> What the task requires
Beneath this task are records; print exactly the stretch of them from the line with "norm_gradLogKernel_sub_le hξ0 hη" through the line with "Real.exp (-(1 / 16) * ‖η‖ ^ 2) + 1", both ends included.

> Task inputs

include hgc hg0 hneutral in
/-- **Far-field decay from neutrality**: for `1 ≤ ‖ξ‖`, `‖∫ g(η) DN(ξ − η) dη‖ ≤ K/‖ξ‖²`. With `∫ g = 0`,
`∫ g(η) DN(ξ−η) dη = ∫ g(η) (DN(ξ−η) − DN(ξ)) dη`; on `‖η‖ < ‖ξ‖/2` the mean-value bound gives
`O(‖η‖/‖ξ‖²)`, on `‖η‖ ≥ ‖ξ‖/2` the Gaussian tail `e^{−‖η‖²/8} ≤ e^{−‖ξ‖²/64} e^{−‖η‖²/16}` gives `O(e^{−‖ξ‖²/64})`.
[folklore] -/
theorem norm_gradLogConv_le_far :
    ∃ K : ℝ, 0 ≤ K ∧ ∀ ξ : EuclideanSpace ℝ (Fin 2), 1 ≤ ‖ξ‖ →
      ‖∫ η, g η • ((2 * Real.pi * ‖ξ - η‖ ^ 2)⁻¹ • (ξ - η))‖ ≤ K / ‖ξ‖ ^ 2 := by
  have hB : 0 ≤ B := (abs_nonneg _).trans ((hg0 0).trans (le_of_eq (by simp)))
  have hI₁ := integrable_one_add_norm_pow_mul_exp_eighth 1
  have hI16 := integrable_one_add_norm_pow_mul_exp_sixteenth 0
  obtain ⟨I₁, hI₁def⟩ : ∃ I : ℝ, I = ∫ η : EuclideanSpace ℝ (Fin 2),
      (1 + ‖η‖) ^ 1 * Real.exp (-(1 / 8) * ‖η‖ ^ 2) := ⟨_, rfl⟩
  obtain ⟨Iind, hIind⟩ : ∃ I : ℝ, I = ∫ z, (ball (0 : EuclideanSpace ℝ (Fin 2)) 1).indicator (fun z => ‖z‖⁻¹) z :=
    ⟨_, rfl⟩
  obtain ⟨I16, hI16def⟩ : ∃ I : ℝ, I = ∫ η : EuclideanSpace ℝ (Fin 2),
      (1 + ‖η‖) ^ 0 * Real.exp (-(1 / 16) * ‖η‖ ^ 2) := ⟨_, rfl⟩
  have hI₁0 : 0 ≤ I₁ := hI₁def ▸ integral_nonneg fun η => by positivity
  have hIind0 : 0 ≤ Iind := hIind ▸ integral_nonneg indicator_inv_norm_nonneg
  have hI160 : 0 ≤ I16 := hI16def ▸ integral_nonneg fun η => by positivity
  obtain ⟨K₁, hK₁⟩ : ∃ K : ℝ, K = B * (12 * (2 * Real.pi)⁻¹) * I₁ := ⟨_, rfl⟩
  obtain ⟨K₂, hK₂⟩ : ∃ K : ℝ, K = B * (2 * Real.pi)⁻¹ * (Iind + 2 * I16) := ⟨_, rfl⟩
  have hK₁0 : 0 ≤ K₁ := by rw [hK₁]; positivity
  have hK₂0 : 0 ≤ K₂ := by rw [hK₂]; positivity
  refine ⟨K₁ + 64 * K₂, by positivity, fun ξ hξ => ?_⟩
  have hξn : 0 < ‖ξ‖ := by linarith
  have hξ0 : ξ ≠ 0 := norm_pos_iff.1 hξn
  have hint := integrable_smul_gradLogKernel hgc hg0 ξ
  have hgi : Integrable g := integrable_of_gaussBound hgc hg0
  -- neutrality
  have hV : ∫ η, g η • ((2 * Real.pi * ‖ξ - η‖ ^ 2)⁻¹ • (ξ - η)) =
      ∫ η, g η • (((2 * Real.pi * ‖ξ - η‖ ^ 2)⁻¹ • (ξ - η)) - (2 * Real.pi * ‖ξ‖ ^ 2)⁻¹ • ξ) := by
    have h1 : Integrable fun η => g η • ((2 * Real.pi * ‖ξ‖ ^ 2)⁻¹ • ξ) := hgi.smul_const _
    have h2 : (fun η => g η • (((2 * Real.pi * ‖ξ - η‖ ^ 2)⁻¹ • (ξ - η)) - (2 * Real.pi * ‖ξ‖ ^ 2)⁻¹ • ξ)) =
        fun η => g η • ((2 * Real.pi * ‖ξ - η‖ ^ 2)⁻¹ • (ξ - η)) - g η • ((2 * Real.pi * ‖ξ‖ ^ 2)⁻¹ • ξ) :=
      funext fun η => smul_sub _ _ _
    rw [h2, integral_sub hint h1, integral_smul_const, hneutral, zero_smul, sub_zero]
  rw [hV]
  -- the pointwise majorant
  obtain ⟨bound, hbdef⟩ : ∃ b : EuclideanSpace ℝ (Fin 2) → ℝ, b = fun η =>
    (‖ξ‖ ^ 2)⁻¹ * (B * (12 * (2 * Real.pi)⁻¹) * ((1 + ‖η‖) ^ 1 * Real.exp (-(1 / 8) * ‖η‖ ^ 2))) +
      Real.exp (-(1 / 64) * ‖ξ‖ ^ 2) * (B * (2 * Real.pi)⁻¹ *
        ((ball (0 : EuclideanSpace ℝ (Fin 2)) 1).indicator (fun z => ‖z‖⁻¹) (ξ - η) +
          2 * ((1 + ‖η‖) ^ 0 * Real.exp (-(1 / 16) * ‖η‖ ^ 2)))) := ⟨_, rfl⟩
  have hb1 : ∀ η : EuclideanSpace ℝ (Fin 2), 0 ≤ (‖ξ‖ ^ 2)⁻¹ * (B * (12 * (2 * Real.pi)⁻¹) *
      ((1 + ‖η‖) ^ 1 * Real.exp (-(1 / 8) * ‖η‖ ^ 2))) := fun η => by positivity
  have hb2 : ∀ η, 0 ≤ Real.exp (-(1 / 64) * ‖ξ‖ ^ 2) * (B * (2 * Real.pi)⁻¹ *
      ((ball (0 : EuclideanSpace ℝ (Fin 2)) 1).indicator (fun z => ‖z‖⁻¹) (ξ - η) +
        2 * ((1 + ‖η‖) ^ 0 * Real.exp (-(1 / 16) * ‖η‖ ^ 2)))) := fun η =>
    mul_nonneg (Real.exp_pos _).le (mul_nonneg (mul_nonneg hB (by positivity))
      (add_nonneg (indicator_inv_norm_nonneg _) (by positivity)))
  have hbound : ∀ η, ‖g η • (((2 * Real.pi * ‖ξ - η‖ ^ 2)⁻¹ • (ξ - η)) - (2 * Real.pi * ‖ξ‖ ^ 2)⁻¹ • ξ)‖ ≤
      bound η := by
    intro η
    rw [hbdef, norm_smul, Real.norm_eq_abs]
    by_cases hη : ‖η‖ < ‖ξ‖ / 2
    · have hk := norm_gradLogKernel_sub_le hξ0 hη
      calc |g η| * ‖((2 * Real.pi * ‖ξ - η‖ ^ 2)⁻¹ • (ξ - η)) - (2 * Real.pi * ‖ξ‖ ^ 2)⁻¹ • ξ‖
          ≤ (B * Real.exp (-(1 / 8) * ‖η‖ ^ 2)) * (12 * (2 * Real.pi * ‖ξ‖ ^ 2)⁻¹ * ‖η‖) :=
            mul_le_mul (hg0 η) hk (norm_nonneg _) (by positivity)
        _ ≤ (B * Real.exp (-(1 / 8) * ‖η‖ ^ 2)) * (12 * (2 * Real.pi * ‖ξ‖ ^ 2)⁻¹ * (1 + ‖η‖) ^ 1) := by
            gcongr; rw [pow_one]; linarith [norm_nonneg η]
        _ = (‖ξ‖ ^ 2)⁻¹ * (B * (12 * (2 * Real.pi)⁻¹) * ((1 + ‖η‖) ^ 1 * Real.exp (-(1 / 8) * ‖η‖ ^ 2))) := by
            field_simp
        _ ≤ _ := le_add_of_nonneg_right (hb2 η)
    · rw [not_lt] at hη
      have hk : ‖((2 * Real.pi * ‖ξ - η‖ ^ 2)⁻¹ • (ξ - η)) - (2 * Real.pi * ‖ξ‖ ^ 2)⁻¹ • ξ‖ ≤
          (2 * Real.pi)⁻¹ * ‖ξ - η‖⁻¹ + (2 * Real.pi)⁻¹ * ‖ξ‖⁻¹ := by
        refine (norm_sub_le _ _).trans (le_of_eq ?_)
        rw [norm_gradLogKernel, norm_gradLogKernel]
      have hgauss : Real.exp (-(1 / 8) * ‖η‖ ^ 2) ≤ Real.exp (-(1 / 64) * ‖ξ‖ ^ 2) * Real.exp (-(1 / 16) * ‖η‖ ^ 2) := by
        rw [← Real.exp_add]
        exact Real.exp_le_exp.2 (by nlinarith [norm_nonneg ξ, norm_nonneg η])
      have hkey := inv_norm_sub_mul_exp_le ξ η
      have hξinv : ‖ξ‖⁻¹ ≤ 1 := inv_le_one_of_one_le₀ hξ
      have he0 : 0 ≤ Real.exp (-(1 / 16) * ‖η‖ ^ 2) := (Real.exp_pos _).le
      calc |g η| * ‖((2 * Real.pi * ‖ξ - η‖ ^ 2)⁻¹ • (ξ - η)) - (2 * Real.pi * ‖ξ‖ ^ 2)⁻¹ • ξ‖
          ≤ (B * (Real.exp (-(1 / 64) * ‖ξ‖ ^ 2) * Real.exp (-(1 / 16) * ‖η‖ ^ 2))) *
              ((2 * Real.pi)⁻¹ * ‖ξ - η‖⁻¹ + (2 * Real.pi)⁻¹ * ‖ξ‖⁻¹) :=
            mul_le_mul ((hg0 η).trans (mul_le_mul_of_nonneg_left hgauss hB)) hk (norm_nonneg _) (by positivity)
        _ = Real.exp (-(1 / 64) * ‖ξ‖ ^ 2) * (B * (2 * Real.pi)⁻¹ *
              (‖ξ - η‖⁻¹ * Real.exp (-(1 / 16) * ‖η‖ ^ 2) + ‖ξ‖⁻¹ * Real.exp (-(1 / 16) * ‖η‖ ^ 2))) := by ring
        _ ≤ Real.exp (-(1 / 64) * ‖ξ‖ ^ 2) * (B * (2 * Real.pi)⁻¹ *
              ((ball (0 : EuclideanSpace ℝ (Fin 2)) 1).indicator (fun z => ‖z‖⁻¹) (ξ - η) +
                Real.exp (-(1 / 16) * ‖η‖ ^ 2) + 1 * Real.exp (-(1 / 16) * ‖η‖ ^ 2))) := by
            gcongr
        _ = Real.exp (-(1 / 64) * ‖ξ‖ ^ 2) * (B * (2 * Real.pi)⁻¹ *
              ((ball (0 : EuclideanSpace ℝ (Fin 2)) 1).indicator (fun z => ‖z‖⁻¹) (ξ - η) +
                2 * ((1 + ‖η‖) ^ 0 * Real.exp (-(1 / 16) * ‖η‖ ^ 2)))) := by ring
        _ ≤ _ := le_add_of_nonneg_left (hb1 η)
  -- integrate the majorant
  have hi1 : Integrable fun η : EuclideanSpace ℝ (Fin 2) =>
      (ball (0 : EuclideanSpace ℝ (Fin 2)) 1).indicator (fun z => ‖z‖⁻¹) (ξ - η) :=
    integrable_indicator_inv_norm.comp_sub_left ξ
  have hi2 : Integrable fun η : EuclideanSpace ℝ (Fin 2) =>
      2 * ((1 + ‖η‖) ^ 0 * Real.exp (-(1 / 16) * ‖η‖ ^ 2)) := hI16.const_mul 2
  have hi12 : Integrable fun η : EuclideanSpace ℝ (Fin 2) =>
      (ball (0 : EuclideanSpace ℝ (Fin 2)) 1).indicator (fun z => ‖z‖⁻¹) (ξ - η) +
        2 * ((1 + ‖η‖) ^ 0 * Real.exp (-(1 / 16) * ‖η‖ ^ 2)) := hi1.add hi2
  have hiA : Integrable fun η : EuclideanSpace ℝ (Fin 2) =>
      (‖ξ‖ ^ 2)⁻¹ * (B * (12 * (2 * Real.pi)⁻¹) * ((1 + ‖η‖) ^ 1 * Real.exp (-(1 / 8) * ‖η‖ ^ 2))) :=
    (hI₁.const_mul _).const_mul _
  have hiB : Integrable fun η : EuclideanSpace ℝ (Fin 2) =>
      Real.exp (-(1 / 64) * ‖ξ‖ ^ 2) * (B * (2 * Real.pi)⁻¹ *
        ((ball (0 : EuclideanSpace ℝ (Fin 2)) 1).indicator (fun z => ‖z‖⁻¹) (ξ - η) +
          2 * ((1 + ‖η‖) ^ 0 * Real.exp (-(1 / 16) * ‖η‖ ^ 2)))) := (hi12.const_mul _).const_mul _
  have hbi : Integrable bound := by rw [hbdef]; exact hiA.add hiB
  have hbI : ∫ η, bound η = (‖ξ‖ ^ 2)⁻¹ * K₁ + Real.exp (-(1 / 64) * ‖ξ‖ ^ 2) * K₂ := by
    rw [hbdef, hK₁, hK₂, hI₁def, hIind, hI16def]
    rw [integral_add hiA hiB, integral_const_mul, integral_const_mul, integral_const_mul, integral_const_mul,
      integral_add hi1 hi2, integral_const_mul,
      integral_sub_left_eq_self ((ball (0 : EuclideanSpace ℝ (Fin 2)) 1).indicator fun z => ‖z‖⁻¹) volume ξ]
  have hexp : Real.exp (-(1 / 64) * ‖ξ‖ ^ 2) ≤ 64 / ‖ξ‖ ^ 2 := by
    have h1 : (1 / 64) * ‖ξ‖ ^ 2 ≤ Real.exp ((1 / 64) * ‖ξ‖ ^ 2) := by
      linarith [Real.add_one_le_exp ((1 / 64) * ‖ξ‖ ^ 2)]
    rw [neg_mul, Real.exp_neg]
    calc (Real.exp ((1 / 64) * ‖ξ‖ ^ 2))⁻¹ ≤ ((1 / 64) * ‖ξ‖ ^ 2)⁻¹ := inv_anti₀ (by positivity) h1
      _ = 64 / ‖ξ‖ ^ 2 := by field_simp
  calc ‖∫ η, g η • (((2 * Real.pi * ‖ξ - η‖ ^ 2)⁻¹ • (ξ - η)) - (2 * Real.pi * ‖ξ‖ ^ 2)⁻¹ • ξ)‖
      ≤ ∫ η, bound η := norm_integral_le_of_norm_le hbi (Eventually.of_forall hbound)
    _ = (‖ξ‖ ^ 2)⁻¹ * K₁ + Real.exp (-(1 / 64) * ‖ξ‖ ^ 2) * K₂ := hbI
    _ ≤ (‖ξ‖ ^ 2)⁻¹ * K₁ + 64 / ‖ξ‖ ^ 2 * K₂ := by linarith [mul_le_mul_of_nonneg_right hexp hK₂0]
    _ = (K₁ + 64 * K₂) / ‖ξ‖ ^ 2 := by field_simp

> Output for this task
    · have hk := norm_gradLogKernel_sub_le hξ0 hη
      calc |g η| * ‖((2 * Real.pi * ‖ξ - η‖ ^ 2)⁻¹ • (ξ - η)) - (2 * Real.pi * ‖ξ‖ ^ 2)⁻¹ • ξ‖
          ≤ (B * Real.exp (-(1 / 8) * ‖η‖ ^ 2)) * (12 * (2 * Real.pi * ‖ξ‖ ^ 2)⁻¹ * ‖η‖) :=
            mul_le_mul (hg0 η) hk (norm_nonneg _) (by positivity)
        _ ≤ (B * Real.exp (-(1 / 8) * ‖η‖ ^ 2)) * (12 * (2 * Real.pi * ‖ξ‖ ^ 2)⁻¹ * (1 + ‖η‖) ^ 1) := by
            gcongr; rw [pow_one]; linarith [norm_nonneg η]
        _ = (‖ξ‖ ^ 2)⁻¹ * (B * (12 * (2 * Real.pi)⁻¹) * ((1 + ‖η‖) ^ 1 * Real.exp (-(1 / 8) * ‖η‖ ^ 2))) := by
            field_simp
        _ ≤ _ := le_add_of_nonneg_right (hb2 η)
    · rw [not_lt] at hη
      have hk : ‖((2 * Real.pi * ‖ξ - η‖ ^ 2)⁻¹ • (ξ - η)) - (2 * Real.pi * ‖ξ‖ ^ 2)⁻¹ • ξ‖ ≤
          (2 * Real.pi)⁻¹ * ‖ξ - η‖⁻¹ + (2 * Real.pi)⁻¹ * ‖ξ‖⁻¹ := by
        refine (norm_sub_le _ _).trans (le_of_eq ?_)
        rw [norm_gradLogKernel, norm_gradLogKernel]
      have hgauss : Real.exp (-(1 / 8) * ‖η‖ ^ 2) ≤ Real.exp (-(1 / 64) * ‖ξ‖ ^ 2) * Real.exp (-(1 / 16) * ‖η‖ ^ 2) := by
        rw [← Real.exp_add]
        exact Real.exp_le_exp.2 (by nlinarith [norm_nonneg ξ, norm_nonneg η])
      have hkey := inv_norm_sub_mul_exp_le ξ η
      have hξinv : ‖ξ‖⁻¹ ≤ 1 := inv_le_one_of_one_le₀ hξ
      have he0 : 0 ≤ Real.exp (-(1 / 16) * ‖η‖ ^ 2) := (Real.exp_pos _).le
      calc |g η| * ‖((2 * Real.pi * ‖ξ - η‖ ^ 2)⁻¹ • (ξ - η)) - (2 * Real.pi * ‖ξ‖ ^ 2)⁻¹ • ξ‖
          ≤ (B * (Real.exp (-(1 / 64) * ‖ξ‖ ^ 2) * Real.exp (-(1 / 16) * ‖η‖ ^ 2))) *
              ((2 * Real.pi)⁻¹ * ‖ξ - η‖⁻¹ + (2 * Real.pi)⁻¹ * ‖ξ‖⁻¹) :=
            mul_le_mul ((hg0 η).trans (mul_le_mul_of_nonneg_left hgauss hB)) hk (norm_nonneg _) (by positivity)
        _ = Real.exp (-(1 / 64) * ‖ξ‖ ^ 2) * (B * (2 * Real.pi)⁻¹ *
              (‖ξ - η‖⁻¹ * Real.exp (-(1 / 16) * ‖η‖ ^ 2) + ‖ξ‖⁻¹ * Real.exp (-(1 / 16) * ‖η‖ ^ 2))) := by ring
        _ ≤ Real.exp (-(1 / 64) * ‖ξ‖ ^ 2) * (B * (2 * Real.pi)⁻¹ *
              ((ball (0 : EuclideanSpace ℝ (Fin 2)) 1).indicator (fun z => ‖z‖⁻¹) (ξ - η) +
                Real.exp (-(1 / 16) * ‖η‖ ^ 2) + 1 * Real.exp (-(1 / 16) * ‖η‖ ^ 2))) := by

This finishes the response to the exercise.